Stream processing requires lazy evaluation to keep computations finite. All of these implementations built frameworks for lazy evaluation atop other building blocks: concurrent processes (Kahn and MacQueen, McIlroy) or first-class functions (Abelson and Sussman). It's only natural, then, to consider what the implementations would look like in a language with explicit support and encouragement for lazy evaluation, a language like Haskell. McIlroy revisited the topic in the context of Haskell in his 1998 Functional Pearl, “Power Series, Power Serious” (gzipped PS).

Symbolic manipulations can represent a power series as just a list of integer coefficients. Mathematically, this is equivalent to writing the polynormial in Horner form, which repeatedly factors x out of the remainder of the polynomial: F = f₀ + xF₁, or in Haskell, (f:fs) (= f + x fs).

In this form, e^x is [1, 1, 1%2, 1%6, 1%24, 1%120, ...].

As a simple example, McIlroy's addition and multiplication implementations mimic the usual rules:

(f₀ + xF₁) + (g₀ + xG₁) = (f₀ + g₀) + x(F₁ + G₁)

  (f:fs) + (g:gs) = f+g : fs+gs

(f₀ + xF₁) (g₀ + xG₁) = f₀g₀ + x(f₀G₁ + g₀F₁) + x²(F₁G₁)

{- (f:fs) * (g:gs) = (f*g : 0) + (0 : f.*gs + g.*fs) + (0 : 0 : fs*gs) -}
   (f:fs) * (g:gs) = f*g : (f.*gs + g.*fs + (0 : fs*gs))
       c .* (f:fs) = c.*f : c.*fs

The commented-out definition is a more literal, but less efficient, translation of the equation.

Haskell's pattern matching and operator overloading are responsible for the elegance of the presentation, but it is lazy evaluation that is responsible for the elegance of the computation. The underlying lazy computation mechanism (whether provided directly, as in Haskell, or via other primitives, as in Scheme and Newsqueak) takes care of all the bookkeeping necessary to compute only the terms needed.

McIlroy implements derivative and integral operators as well. Both rely on a helper function to keep track of the leading multiplicative constant:

deriv (f:fs) = (deriv1 fs 1) where
    deriv1 (g:gs) n = n*g : (deriv1 gs (n+1))

integral fs = 0 : (int1 fs 1) where
    int1 (g:gs) n = g/n : (int1 gs (n+1))

These definitions enable elegant definitions of the power series for exp, sin, and cos:

expx = 1 + (integral expx)

sinx = integral cosx
cosx = 1 - (integral sinx)

To me, these three equations programs are beautifully elegant, almost magical.

When learning recursion in an introductory programming course (or induction in an introductory math course), it is common to feel like there's no actual work going on: one case just got rewritten in terms of others. The base cases, of course, provide the foundation on which the others are built. Learning to determine which base cases are necessary given the recursive steps is the key to being comfortable with recursion. Only then can you see that the program or proof is structurally sound.

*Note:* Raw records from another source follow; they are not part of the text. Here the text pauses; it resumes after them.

/-- graph of `A + L/√D` (`A, L, D` polynomials, `D > 0`) is semialgebraic:
`{(y − A)²·D = L²} ∩ {(y − A)·L ≥ 0}`. -/
theorem isSemialgebraicFunOn_add_div_sqrt {s : Set (Fin 2 → ℝ)} (hs : IsSemialgebraic ℚ s)
    (A L D : MvPolynomial (Fin 2) ℚ) (hD : ∀ x ∈ s, 0 < aeval x D) :
    IsSemialgebraicFunOn ℚ s (fun x => aeval x A + aeval x L / Real.sqrt (aeval x D)) := by
  rw [isSemialgebraicFunOn_iff]
  have hq := isSemialgebraic_setOf_eval_eq_zero (k := ℚ) (R := ℝ)
    ((X (Fin.last 2) - rename Fin.castSucc A) ^ 2 * rename Fin.castSucc D - rename Fin.castSucc L ^ 2 :
      MvPolynomial (Fin 3) ℚ)
  have hp := isSemialgebraic_setOf_eval_nonneg (k := ℚ) (R := ℝ)
    ((X (Fin.last 2) - rename Fin.castSucc A) * rename Fin.castSucc L : MvPolynomial (Fin 3) ℚ)
  convert hs.setOf_init_mem.inter (hq.inter hp) using 1
  have hinit : ∀ z : Fin (2 + 1) → ℝ, (fun i => z (Fin.castSucc i)) = Fin.init z := fun _ => rfl
  ext z
  simp only [mem_setOf_eq, mem_inter_iff, map_sub, map_mul, map_pow, aeval_X, aeval_rename,
    Function.comp_def, hinit, sub_eq_zero]
  constructor
  · rintro ⟨hz, he⟩
    have hDp := hD _ hz
    have hsq : 0 < Real.sqrt (aeval (Fin.init z) D) := Real.sqrt_pos.2 hDp
    have hy : z (Fin.last 2) - aeval (Fin.init z) A = aeval (Fin.init z) L / Real.sqrt (aeval (Fin.init z) D) := by
      rw [he]; ring
    refine ⟨hz, ?_, ?_⟩
    · rw [hy, div_pow, Real.sq_sqrt hDp.le, div_mul_cancel₀ _ hDp.ne']
    · rw [hy, div_mul_eq_mul_div]; exact div_nonneg (mul_self_nonneg _) hsq.le
  · rintro ⟨hz, he, hnn⟩
    refine ⟨hz, ?_⟩
    have hDp := hD _ hz
    have hsq : 0 < Real.sqrt (aeval (Fin.init z) D) := Real.sqrt_pos.2 hDp
    set y := z (Fin.last 2) with hydef
    set Av := aeval (Fin.init z) A with hAv
    set Lv := aeval (Fin.init z) L with hLv
    set Dv := aeval (Fin.init z) D with hDv
    have e1 : ((y - Av) * Real.sqrt Dv) ^ 2 = Lv ^ 2 := by
      rw [mul_pow, Real.sq_sqrt hDp.le, he]
    rcases eq_or_eq_neg_of_sq_eq_sq _ _ e1 with h | h
    · have : y - Av = Lv / Real.sqrt Dv := by rw [eq_div_iff hsq.ne']; exact h
      linarith
    · have h1 : (y - Av) * Lv = -((y - Av) * (y - Av) * Real.sqrt Dv) := by
        rw [show Lv = -((y - Av) * Real.sqrt Dv) by linarith [h]]; ring
      have h2 : (y - Av) * (y - Av) * Real.sqrt Dv ≤ 0 := by linarith [hnn]
      have h3 : (y - Av) * (y - Av) ≤ 0 := by
        by_contra hc
        push Not at hc
        linarith [mul_pos hc hsq]
      have h4 : y - Av = 0 := mul_self_eq_zero.mp (le_antisymm h3 (mul_self_nonneg _))
      have hL : Lv = 0 := by rw [h4, zero_mul] at h; linarith
      rw [hL, zero_div, add_zero]; linarith

/-- Auxiliary step `isSemialgebraic_of_le` (§17): is Semialgebraic of le. [bookkeeping] -/
theorem isSemialgebraic_of_le (p q : MvPolynomial (Fin 2) ℚ) (S : Set (Fin 2 → ℝ))
    (h : ∀ z : Fin 2 → ℝ, aeval z p ≤ aeval z q ↔ z ∈ S) : IsSemialgebraic ℚ S := by
  have h0 := isSemialgebraic_setOf_eval_le (R := ℝ) p q
  have e : {x : Fin 2 → ℝ | aeval x p ≤ aeval x q} = S := by ext z; exact h z
  rw [e] at h0; exact h0

/-! ### the angle–angle box and the region `RM` -/

/-- Auxiliary definition `AngDen` (§17): Ang Den. [bookkeeping] -/
def AngDen : MvPolynomial (Fin 2) ℚ := (C 1 + C 4 * X 0 * X 0) * (C 1 + (C 4 * X 1 - C 2) * (C 4 * X 1 - C 2))
/-- Auxiliary step `AngDen_pos` (§17): Ang Den pos. [bookkeeping] -/
theorem AngDen_pos (x : Fin 2 → ℝ) : 0 < aeval x AngDen := by
  simp only [AngDen, map_add, map_sub, map_mul, aeval_C, aeval_X, eq_ratCast, Rat.cast_ofNat, Rat.cast_one]
  nlinarith [mul_self_nonneg (x 0), mul_self_nonneg (4 * x 1 - 2), mul_nonneg (mul_self_nonneg (x 0)) (mul_self_nonneg (4 * x 1 - 2))]
/-- `Ang := [□², 16/((1+4s²)(1+(4w−2)²))]` = `2·dP dQ/((1+P²)(1+Q²))` in `P = 2s`, `Q = 4w − 2`. -/
def Ang : RFun 2 := ⟨C 16, AngDen, fun x _ => (AngDen_pos x).ne'⟩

The recursion in the definitions above gives me the same introductary queasiness, because it is hard to see the base cases. Upon closer inspection, the base case is in the expansion of integral, which begins with a constant zero term, making it possible to determine the first term in each of those series without further recursion. Having the first term makes it possible to find the second term, and so on.

For me, understanding why they work only enhances the beauty of these programs.

McIlroy continues the theme in his 2000 ICFP paper “The Music of Streams” (gzipped PS), which contains even more examples but fewer programs.

I've extracted runnable code from the paper. McIlroy maintains equivalent code. McIlroy's version uses these shorter versions of integral and deriv, which will delight Haskell aficionados:

int fs = 0 : zipWith (/) fs [1..]
diff (_:ft) = zipWith (*) ft [1..]

For the numerical computing aficionados, there is a one-line implementation of power series reversion:

revert (0:ft) = rs where rs = 0 : 1/(ft#rs)

(For comparison, Donald Knuth devotes Section 4.7 of Volume 2, about 10 pages, to the manipulation of power series. The equivalent reversion implementation takes about half a page.)